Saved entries
/-- **Proposition 8 (Vidal–Werner), unnormalised form.** For every `Ψ ∈ ℂ^{m×n}` (`|m| ≤ |n|`) there are Schmidt
coefficients `σ_α ≥ 0` — `ΨΨ^* = U diag(σ²) U^*`, `‖Ψ‖₂² = Σ_α σ_α²` — with
`𝒩((|Ψ⟩⟨Ψ|)^{T_A}) = ½((Σ_α σ_α)² − Σ_α σ_α²)`. [cite: VidalWerner2002, § V.A Prop. 8] -/
theorem exists_schmidt_sum_negPart_eigenvalues_ptA_pure (Ψ : Matrix m n ℂ) (hmn : Fintype.card m ≤ Fintype.card n)
    (hH : (ptA (vecMulVec (fun p : m × n => Ψ p.1 p.2) (star fun p : m × n => Ψ p.1 p.2))).IsHermitian) :
    ∃ σ : m → ℝ, (∀ i, 0 ≤ σ i) ∧
      (∃ U ∈ Matrix.unitaryGroup m ℂ, Ψ * Ψᴴ = U * diagonal (fun i => ((σ i ^ 2 : ℝ) : ℂ)) * star U) ∧
      ((Ψᴴ * Ψ).trace).re = ∑ i, σ i ^ 2 ∧
      ∑ i, (hH.eigenvalues i)⁻ = ((∑ i, σ i) ^ 2 - ∑ i, σ i ^ 2) / 2 := by
  obtain ⟨e⟩ := Function.Embedding.nonempty_iff_card_le.2 hmn
  obtain ⟨U, hU, W, hW, σ, hσ, hΨW', hΨΨ⟩ := Literature.LinearAlgebra.Matrix.svd_core Ψ e
  have hΨW : Ψ * W = U * (Matrix.of fun i c => if c = e i then ((σ i : ℝ) : ℂ) else 0) := hΨW'
  have hWW : W * Wᴴ = 1 := by rw [← star_eq_conjTranspose]; exact Matrix.mem_unitaryGroup_iff.mp hW
  have hΨ : Ψ = U * (Matrix.of fun i c => if c = e i then ((σ i : ℝ) : ℂ) else 0) * Wᴴ := by
    rw [← hΨW, Matrix.mul_assoc, hWW, Matrix.mul_one]
  refine ⟨σ, hσ, ⟨U, hU, hΨΨ⟩, ?_, ?_⟩
  · -- `‖Ψ‖₂² = Tr(ΨΨ^*) = Tr(U diag(σ²) U^*) = Σσ²`
    have hUU : star U * U = 1 := Matrix.mem_unitaryGroup_iff'.mp hU
    rw [← trace_mul_comm, hΨΨ, Matrix.mul_assoc, trace_mul_comm, Matrix.mul_assoc, hUU, Matrix.mul_one,
      trace_diagonal, Complex.re_sum]
    exact Finset.sum_congr rfl fun i _ => Complex.ofReal_re _
  · -- the local unitary `U ⊗ W̄` and its action `Ū ⊗ W̄` on the partial transpose
    have hvec : (fun p : m × n => Ψ p.1 p.2) = (U ⊗ₖ W.map star) *ᵥ
        fun p : m × n => (Matrix.of fun i c => if c = e i then ((σ i : ℝ) : ℂ) else 0) p.1 p.2 := by
      rw [Literature.InformationTheory.Entanglement.Nielsen.kronecker_mulVec_eq_vec]
      have hM : U * (Matrix.of fun a b => (fun p : m × n =>
          (Matrix.of fun i c => if c = e i then ((σ i : ℝ) : ℂ) else 0) p.1 p.2) (a, b)) * (W.map star)ᵀ = Ψ := by
        rw [hΨ]
        congr 1
      rw [hM]
    have hP : vecMulVec (fun p : m × n => Ψ p.1 p.2) (star fun p : m × n => Ψ p.1 p.2) =
        (U ⊗ₖ W.map star) *
          vecMulVec (fun p : m × n => (Matrix.of fun i c => if c = e i then ((σ i : ℝ) : ℂ) else 0) p.1 p.2)
            (star fun p : m × n => (Matrix.of fun i c => if c = e i then ((σ i : ℝ) : ℂ) else 0) p.1 p.2) *
          (U ⊗ₖ W.map star)ᴴ := by
      rw [hvec]
      exact Literature.InformationTheory.Entanglement.Nielsen.vecMulVec_mulVec _ _
    have hPT : ptA (vecMulVec (fun p : m × n => Ψ p.1 p.2) (star fun p : m × n => Ψ p.1 p.2)) =
        (U.map star ⊗ₖ W.map star) *
          ptA (vecMulVec (fun p : m × n => (Matrix.of fun i c => if c = e i then ((σ i : ℝ) : ℂ) else 0) p.1 p.2)
            (star fun p : m × n => (Matrix.of fun i c => if c = e i then ((σ i : ℝ) : ℂ) else 0) p.1 p.2)) *
          (U.map star ⊗ₖ W.map star)ᴴ := by
      rw [hP, ptA_localConj]
    have hV : U.map star ⊗ₖ W.map star ∈ Matrix.unitaryGroup (m × n) ℂ :=
      kronecker_mem_unitaryGroup (map_star_mem_unitaryGroup hU) (map_star_mem_unitaryGroup hW)
    have hXS : (ptA (vecMulVec
        (fun p : m × n => (Matrix.of fun i c => if c = e i then ((σ i : ℝ) : ℂ) else 0) p.1 p.2)
        (star fun p : m × n => (Matrix.of fun i c => if c = e i then ((σ i : ℝ) : ℂ) else 0) p.1 p.2))).IsHermitian :=
      Literature.InformationTheory.Entanglement.MaximalBallPPT.isHermitian_ptA
        (posSemidef_vecMulVec_self_star _).isHermitian
    have hconj : ((U.map star ⊗ₖ W.map star) *
        ptA (vecMulVec (fun p : m × n => (Matrix.of fun i c => if c = e i then ((σ i : ℝ) : ℂ) else 0) p.1 p.2)
          (star fun p : m × n => (Matrix.of fun i c => if c = e i then ((σ i : ℝ) : ℂ) else 0) p.1 p.2)) *
        (U.map star ⊗ₖ W.map star)ᴴ).IsHermitian := by
      rw [← hPT]; exact hH
    rw [sum_negPart_eigenvalues_congr hH hconj hPT, sum_negPart_eigenvalues_unitary_conj hXS hV hconj]
    exact sum_negPart_eigenvalues_ptA_pure_schmidt e σ hσ hXS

EXERCISE REQUIREMENTS — Type the entries out again so that they match exactly.

EXERCISE ANSWER —
/-- **Proposition 8 (Vidal–Werner), unnormalised form.** For every `Ψ ∈ ℂ^{m×n}` (`|m| ≤ |n|`) there are Schmidt
coefficients `σ_α ≥ 0` — `ΨΨ^* = U diag(σ²) U^*`, `‖Ψ‖₂² = Σ_α σ_α²` — with
`𝒩((|Ψ⟩⟨Ψ|)^{T_A}) = ½((Σ_α σ_α)² − Σ_α σ_α²)`. [cite: VidalWerner2002, § V.A Prop. 8] -/
theorem exists_schmidt_sum_negPart_eigenvalues_ptA_pure (Ψ : Matrix m n ℂ) (hmn : Fintype.card m ≤ Fintype.card n)
    (hH : (ptA (vecMulVec (fun p : m × n => Ψ p.1 p.2) (star fun p : m × n => Ψ p.1 p.2))).IsHermitian) :
    ∃ σ : m → ℝ, (∀ i, 0 ≤ σ i) ∧
      (∃ U ∈ Matrix.unitaryGroup m ℂ, Ψ * Ψᴴ = U * diagonal (fun i => ((σ i ^ 2 : ℝ) : ℂ)) * star U) ∧
      ((Ψᴴ * Ψ).trace).re = ∑ i, σ i ^ 2 ∧
      ∑ i, (hH.eigenvalues i)⁻ = ((∑ i, σ i) ^ 2 - ∑ i, σ i ^ 2) / 2 := by
  obtain ⟨e⟩ := Function.Embedding.nonempty_iff_card_le.2 hmn
  obtain ⟨U, hU, W, hW, σ, hσ, hΨW', hΨΨ⟩ := Literature.LinearAlgebra.Matrix.svd_core Ψ e
  have hΨW : Ψ * W = U * (Matrix.of fun i c => if c = e i then ((σ i : ℝ) : ℂ) else 0) := hΨW'
  have hWW : W * Wᴴ = 1 := by rw [← star_eq_conjTranspose]; exact Matrix.mem_unitaryGroup_iff.mp hW
  have hΨ : Ψ = U * (Matrix.of fun i c => if c = e i then ((σ i : ℝ) : ℂ) else 0) * Wᴴ := by
    rw [← hΨW, Matrix.mul_assoc, hWW, Matrix.mul_one]
  refine ⟨σ, hσ, ⟨U, hU, hΨΨ⟩, ?_, ?_⟩
  · -- `‖Ψ‖₂² = Tr(ΨΨ^*) = Tr(U diag(σ²) U^*) = Σσ²`
    have hUU : star U * U = 1 := Matrix.mem_unitaryGroup_iff'.mp hU
    rw [← trace_mul_comm, hΨΨ, Matrix.mul_assoc, trace_mul_comm, Matrix.mul_assoc, hUU, Matrix.mul_one,
      trace_diagonal, Complex.re_sum]
    exact Finset.sum_congr rfl fun i _ => Complex.ofReal_re _
  · -- the local unitary `U ⊗ W̄` and its action `Ū ⊗ W̄` on the partial transpose
    have hvec : (fun p : m × n => Ψ p.1 p.2) = (U ⊗ₖ W.map star) *ᵥ
        fun p : m × n => (Matrix.of fun i c => if c = e i then ((σ i : ℝ) : ℂ) else 0) p.1 p.2 := by
      rw [Literature.InformationTheory.Entanglement.Nielsen.kronecker_mulVec_eq_vec]
      have hM : U * (Matrix.of fun a b => (fun p : m × n =>
          (Matrix.of fun i c => if c = e i then ((σ i : ℝ) : ℂ) else 0) p.1 p.2) (a, b)) * (W.map star)ᵀ = Ψ := by
        rw [hΨ]
        congr 1
      rw [hM]
    have hP : vecMulVec (fun p : m × n => Ψ p.1 p.2) (star fun p : m × n => Ψ p.1 p.2) =
        (U ⊗ₖ W.map star) *
          vecMulVec (fun p : m × n => (Matrix.of fun i c => if c = e i then ((σ i : ℝ) : ℂ) else 0) p.1 p.2)
            (star fun p : m × n => (Matrix.of fun i c => if c = e i then ((σ i : ℝ) : ℂ) else 0) p.1 p.2) *
          (U ⊗ₖ W.map star)ᴴ := by
      rw [hvec]
      exact Literature.InformationTheory.Entanglement.Nielsen.vecMulVec_mulVec _ _
    have hPT : ptA (vecMulVec (fun p : m × n => Ψ p.1 p.2) (star fun p : m × n => Ψ p.1 p.2)) =
        (U.map star ⊗ₖ W.map star) *
          ptA (vecMulVec (fun p : m × n => (Matrix.of fun i c => if c = e i then ((σ i : ℝ) : ℂ) else 0) p.1 p.2)
            (star fun p : m × n => (Matrix.of fun i c => if c = e i then ((σ i : ℝ) : ℂ) else 0) p.1 p.2)) *
          (U.map star ⊗ₖ W.map star)ᴴ := by
      rw [hP, ptA_localConj]
    have hV : U.map star ⊗ₖ W.map star ∈ Matrix.unitaryGroup (m × n) ℂ :=
      kronecker_mem_unitaryGroup (map_star_mem_unitaryGroup hU) (map_star_mem_unitaryGroup hW)
    have hXS : (ptA (vecMulVec
        (fun p : m × n => (Matrix.of fun i c => if c = e i then ((σ i : ℝ) : ℂ) else 0) p.1 p.2)
        (star fun p : m × n => (Matrix.of fun i c => if c = e i then ((σ i : ℝ) : ℂ) else 0) p.1 p.2))).IsHermitian :=
      Literature.InformationTheory.Entanglement.MaximalBallPPT.isHermitian_ptA
        (posSemidef_vecMulVec_self_star _).isHermitian
    have hconj : ((U.map star ⊗ₖ W.map star) *
        ptA (vecMulVec (fun p : m × n => (Matrix.of fun i c => if c = e i then ((σ i : ℝ) : ℂ) else 0) p.1 p.2)
          (star fun p : m × n => (Matrix.of fun i c => if c = e i then ((σ i : ℝ) : ℂ) else 0) p.1 p.2)) *
        (U.map star ⊗ₖ W.map star)ᴴ).IsHermitian := by
      rw [← hPT]; exact hH
    rw [sum_negPart_eigenvalues_congr hH hconj hPT, sum_negPart_eigenvalues_unitary_conj hXS hV hconj]
    exact sum_negPart_eigenvalues_ptA_pure_schmidt e σ hσ hXS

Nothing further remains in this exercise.